§ Task directions:
Every line below between the one holding "instance, the trivial" and the one holding "ℚ) US ↔ US ≠", inclusive, should be copied exactly, and no other line.

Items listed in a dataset
-=-=-
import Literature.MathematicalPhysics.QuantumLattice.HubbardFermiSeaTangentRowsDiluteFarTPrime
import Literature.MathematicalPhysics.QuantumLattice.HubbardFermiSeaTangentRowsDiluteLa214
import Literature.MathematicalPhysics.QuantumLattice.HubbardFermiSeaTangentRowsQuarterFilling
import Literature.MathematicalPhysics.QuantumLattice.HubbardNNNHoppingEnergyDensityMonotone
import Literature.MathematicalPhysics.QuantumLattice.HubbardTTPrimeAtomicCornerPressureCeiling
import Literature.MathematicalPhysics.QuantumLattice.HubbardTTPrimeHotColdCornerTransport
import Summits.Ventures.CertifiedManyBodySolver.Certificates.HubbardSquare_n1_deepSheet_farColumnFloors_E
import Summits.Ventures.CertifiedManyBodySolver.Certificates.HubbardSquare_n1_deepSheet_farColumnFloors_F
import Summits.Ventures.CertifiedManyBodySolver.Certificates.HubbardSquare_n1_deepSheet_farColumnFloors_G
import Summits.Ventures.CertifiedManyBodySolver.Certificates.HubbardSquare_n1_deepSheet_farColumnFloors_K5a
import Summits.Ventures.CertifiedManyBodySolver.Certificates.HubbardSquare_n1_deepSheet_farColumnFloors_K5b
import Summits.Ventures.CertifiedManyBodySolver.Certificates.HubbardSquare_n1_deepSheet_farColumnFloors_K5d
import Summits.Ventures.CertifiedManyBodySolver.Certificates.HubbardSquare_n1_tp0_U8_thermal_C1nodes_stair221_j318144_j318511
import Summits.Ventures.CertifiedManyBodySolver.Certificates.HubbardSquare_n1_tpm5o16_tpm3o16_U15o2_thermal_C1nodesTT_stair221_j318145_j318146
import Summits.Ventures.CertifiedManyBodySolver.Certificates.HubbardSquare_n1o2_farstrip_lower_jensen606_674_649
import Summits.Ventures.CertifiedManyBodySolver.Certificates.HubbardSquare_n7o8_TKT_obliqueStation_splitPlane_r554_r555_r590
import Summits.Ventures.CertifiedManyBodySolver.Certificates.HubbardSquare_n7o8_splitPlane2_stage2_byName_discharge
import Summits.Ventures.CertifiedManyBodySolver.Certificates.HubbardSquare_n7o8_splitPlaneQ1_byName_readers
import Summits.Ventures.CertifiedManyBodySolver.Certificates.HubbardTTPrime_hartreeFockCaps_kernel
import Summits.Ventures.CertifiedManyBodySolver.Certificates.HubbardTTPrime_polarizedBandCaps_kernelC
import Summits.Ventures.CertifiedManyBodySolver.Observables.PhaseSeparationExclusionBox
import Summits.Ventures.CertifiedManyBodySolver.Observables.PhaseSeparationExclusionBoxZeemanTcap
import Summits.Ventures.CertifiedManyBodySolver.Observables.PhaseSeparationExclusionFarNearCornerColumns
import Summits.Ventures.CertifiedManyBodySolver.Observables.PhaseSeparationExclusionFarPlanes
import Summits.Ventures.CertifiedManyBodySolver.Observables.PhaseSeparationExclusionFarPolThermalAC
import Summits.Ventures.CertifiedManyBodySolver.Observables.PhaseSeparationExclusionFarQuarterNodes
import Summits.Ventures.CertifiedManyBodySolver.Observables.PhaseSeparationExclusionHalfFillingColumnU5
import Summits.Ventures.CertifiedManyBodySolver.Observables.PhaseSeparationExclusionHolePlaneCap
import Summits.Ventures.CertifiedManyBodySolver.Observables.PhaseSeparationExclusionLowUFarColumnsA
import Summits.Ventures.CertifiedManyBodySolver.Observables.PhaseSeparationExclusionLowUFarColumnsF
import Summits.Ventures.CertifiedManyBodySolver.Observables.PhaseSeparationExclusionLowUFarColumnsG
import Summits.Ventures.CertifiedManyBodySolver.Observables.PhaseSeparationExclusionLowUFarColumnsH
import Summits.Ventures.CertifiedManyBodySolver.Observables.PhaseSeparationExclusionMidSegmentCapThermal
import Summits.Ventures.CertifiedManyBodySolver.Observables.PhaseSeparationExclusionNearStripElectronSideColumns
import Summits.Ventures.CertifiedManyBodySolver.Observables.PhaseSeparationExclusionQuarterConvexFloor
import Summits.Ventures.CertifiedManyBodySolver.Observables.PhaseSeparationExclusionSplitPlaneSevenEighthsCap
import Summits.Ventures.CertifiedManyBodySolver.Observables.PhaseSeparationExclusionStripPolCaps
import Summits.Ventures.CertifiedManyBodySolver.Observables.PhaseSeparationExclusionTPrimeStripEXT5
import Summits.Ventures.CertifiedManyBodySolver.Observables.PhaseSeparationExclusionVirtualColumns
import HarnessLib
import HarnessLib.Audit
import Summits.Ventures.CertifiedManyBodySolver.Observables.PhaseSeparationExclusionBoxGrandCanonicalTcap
-=-=-
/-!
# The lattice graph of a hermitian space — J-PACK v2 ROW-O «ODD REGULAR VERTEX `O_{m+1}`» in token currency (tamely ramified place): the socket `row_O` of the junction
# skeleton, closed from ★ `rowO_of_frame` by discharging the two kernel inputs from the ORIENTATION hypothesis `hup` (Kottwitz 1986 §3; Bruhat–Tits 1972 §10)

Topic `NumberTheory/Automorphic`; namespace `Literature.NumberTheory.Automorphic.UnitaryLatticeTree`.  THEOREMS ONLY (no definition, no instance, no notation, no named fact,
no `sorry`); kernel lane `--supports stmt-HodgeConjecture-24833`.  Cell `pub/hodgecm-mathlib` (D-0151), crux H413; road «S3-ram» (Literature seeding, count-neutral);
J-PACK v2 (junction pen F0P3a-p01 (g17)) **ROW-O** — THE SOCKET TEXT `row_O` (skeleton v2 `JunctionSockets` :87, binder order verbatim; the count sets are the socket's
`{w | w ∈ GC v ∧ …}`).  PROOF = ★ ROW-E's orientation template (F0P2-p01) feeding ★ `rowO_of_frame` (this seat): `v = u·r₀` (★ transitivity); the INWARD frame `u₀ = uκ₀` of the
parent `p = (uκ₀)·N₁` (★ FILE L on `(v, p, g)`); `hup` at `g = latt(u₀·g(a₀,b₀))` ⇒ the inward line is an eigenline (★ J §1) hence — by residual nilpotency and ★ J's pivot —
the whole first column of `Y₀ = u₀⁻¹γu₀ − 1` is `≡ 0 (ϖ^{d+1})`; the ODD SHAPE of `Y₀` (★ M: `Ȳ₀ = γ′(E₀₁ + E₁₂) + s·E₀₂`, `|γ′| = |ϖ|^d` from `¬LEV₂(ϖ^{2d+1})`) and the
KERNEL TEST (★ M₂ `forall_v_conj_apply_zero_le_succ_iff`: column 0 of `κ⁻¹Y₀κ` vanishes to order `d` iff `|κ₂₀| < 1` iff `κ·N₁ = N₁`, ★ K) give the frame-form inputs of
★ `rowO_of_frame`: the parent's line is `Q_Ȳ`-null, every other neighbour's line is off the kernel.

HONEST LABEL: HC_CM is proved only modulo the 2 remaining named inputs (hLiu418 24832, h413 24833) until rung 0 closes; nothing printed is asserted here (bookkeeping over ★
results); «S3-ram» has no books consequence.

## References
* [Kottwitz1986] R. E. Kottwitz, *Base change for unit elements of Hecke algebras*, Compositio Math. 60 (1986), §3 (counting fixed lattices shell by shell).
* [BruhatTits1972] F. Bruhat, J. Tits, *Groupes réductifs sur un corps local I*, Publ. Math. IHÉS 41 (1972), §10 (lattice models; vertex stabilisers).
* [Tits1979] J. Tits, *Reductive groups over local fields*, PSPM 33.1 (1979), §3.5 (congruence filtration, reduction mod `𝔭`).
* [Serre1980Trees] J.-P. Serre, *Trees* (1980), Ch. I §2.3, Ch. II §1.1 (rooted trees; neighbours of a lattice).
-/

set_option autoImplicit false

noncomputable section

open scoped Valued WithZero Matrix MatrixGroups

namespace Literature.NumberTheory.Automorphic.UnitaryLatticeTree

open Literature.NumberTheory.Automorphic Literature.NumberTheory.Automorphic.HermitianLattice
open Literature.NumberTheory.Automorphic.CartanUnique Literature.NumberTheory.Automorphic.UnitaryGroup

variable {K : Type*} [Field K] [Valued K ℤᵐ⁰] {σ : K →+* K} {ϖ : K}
-=-=-
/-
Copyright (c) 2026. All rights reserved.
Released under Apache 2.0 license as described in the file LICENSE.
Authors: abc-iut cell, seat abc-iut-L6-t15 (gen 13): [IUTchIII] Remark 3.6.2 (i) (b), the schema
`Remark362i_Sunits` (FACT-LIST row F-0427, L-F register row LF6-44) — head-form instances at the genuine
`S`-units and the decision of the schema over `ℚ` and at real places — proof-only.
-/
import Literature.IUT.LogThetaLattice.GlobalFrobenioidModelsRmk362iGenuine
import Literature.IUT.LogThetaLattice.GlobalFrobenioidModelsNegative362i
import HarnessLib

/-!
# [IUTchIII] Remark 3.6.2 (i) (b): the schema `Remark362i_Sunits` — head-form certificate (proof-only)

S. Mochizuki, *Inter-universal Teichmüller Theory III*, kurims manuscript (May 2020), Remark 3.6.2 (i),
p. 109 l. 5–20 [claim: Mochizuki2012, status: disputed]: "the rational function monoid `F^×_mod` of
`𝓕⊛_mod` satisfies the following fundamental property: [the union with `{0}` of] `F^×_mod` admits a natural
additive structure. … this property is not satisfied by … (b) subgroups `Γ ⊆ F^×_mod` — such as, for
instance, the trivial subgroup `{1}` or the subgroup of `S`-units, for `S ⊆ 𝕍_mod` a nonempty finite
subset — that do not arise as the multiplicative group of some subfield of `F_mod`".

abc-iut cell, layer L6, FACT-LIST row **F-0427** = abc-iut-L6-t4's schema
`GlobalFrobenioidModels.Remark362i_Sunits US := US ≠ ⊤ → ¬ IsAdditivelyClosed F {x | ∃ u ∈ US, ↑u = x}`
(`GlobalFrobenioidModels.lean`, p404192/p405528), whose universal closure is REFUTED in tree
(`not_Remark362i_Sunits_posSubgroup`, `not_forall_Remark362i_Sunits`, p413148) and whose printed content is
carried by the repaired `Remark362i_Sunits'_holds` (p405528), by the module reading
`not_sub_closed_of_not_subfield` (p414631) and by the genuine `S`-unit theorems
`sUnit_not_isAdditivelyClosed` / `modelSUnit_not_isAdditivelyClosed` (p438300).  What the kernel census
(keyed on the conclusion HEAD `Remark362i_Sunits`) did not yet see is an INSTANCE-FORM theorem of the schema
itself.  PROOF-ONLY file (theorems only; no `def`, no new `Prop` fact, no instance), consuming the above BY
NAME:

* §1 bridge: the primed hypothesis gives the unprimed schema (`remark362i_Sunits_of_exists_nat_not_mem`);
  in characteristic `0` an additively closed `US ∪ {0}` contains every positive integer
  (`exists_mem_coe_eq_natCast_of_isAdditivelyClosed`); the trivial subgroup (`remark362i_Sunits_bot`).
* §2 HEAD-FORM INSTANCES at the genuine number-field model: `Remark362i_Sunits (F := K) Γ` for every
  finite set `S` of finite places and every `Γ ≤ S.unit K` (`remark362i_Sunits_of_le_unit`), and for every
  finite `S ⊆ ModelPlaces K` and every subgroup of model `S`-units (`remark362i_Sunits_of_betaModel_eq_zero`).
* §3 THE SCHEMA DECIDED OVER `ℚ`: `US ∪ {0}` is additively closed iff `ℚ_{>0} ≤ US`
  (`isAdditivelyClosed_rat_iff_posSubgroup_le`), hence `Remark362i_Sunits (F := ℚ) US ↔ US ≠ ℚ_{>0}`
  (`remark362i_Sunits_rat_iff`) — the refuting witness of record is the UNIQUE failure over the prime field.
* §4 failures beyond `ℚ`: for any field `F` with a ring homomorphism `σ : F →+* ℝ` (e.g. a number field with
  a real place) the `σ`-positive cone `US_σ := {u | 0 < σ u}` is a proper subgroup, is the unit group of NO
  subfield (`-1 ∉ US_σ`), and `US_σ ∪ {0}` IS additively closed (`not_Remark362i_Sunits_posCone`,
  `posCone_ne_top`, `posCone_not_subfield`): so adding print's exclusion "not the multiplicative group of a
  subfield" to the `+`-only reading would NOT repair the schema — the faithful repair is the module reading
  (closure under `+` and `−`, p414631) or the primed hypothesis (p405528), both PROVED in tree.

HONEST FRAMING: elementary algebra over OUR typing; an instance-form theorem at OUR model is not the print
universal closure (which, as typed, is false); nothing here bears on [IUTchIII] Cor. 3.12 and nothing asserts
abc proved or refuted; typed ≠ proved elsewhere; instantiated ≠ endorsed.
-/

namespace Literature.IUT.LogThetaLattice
-=-=-
§ Solution below:
instance, the trivial subgroup `{1}` or the subgroup of `S`-units, for `S ⊆ 𝕍_mod` a nonempty finite
subset — that do not arise as the multiplicative group of some subfield of `F_mod`".

abc-iut cell, layer L6, FACT-LIST row **F-0427** = abc-iut-L6-t4's schema
`GlobalFrobenioidModels.Remark362i_Sunits US := US ≠ ⊤ → ¬ IsAdditivelyClosed F {x | ∃ u ∈ US, ↑u = x}`
(`GlobalFrobenioidModels.lean`, p404192/p405528), whose universal closure is REFUTED in tree
(`not_Remark362i_Sunits_posSubgroup`, `not_forall_Remark362i_Sunits`, p413148) and whose printed content is
carried by the repaired `Remark362i_Sunits'_holds` (p405528), by the module reading
`not_sub_closed_of_not_subfield` (p414631) and by the genuine `S`-unit theorems
`sUnit_not_isAdditivelyClosed` / `modelSUnit_not_isAdditivelyClosed` (p438300).  What the kernel census
(keyed on the conclusion HEAD `Remark362i_Sunits`) did not yet see is an INSTANCE-FORM theorem of the schema
itself.  PROOF-ONLY file (theorems only; no `def`, no new `Prop` fact, no instance), consuming the above BY
NAME:

* §1 bridge: the primed hypothesis gives the unprimed schema (`remark362i_Sunits_of_exists_nat_not_mem`);
  in characteristic `0` an additively closed `US ∪ {0}` contains every positive integer
  (`exists_mem_coe_eq_natCast_of_isAdditivelyClosed`); the trivial subgroup (`remark362i_Sunits_bot`).
* §2 HEAD-FORM INSTANCES at the genuine number-field model: `Remark362i_Sunits (F := K) Γ` for every
  finite set `S` of finite places and every `Γ ≤ S.unit K` (`remark362i_Sunits_of_le_unit`), and for every
  finite `S ⊆ ModelPlaces K` and every subgroup of model `S`-units (`remark362i_Sunits_of_betaModel_eq_zero`).
* §3 THE SCHEMA DECIDED OVER `ℚ`: `US ∪ {0}` is additively closed iff `ℚ_{>0} ≤ US`
  (`isAdditivelyClosed_rat_iff_posSubgroup_le`), hence `Remark362i_Sunits (F := ℚ) US ↔ US ≠ ℚ_{>0}`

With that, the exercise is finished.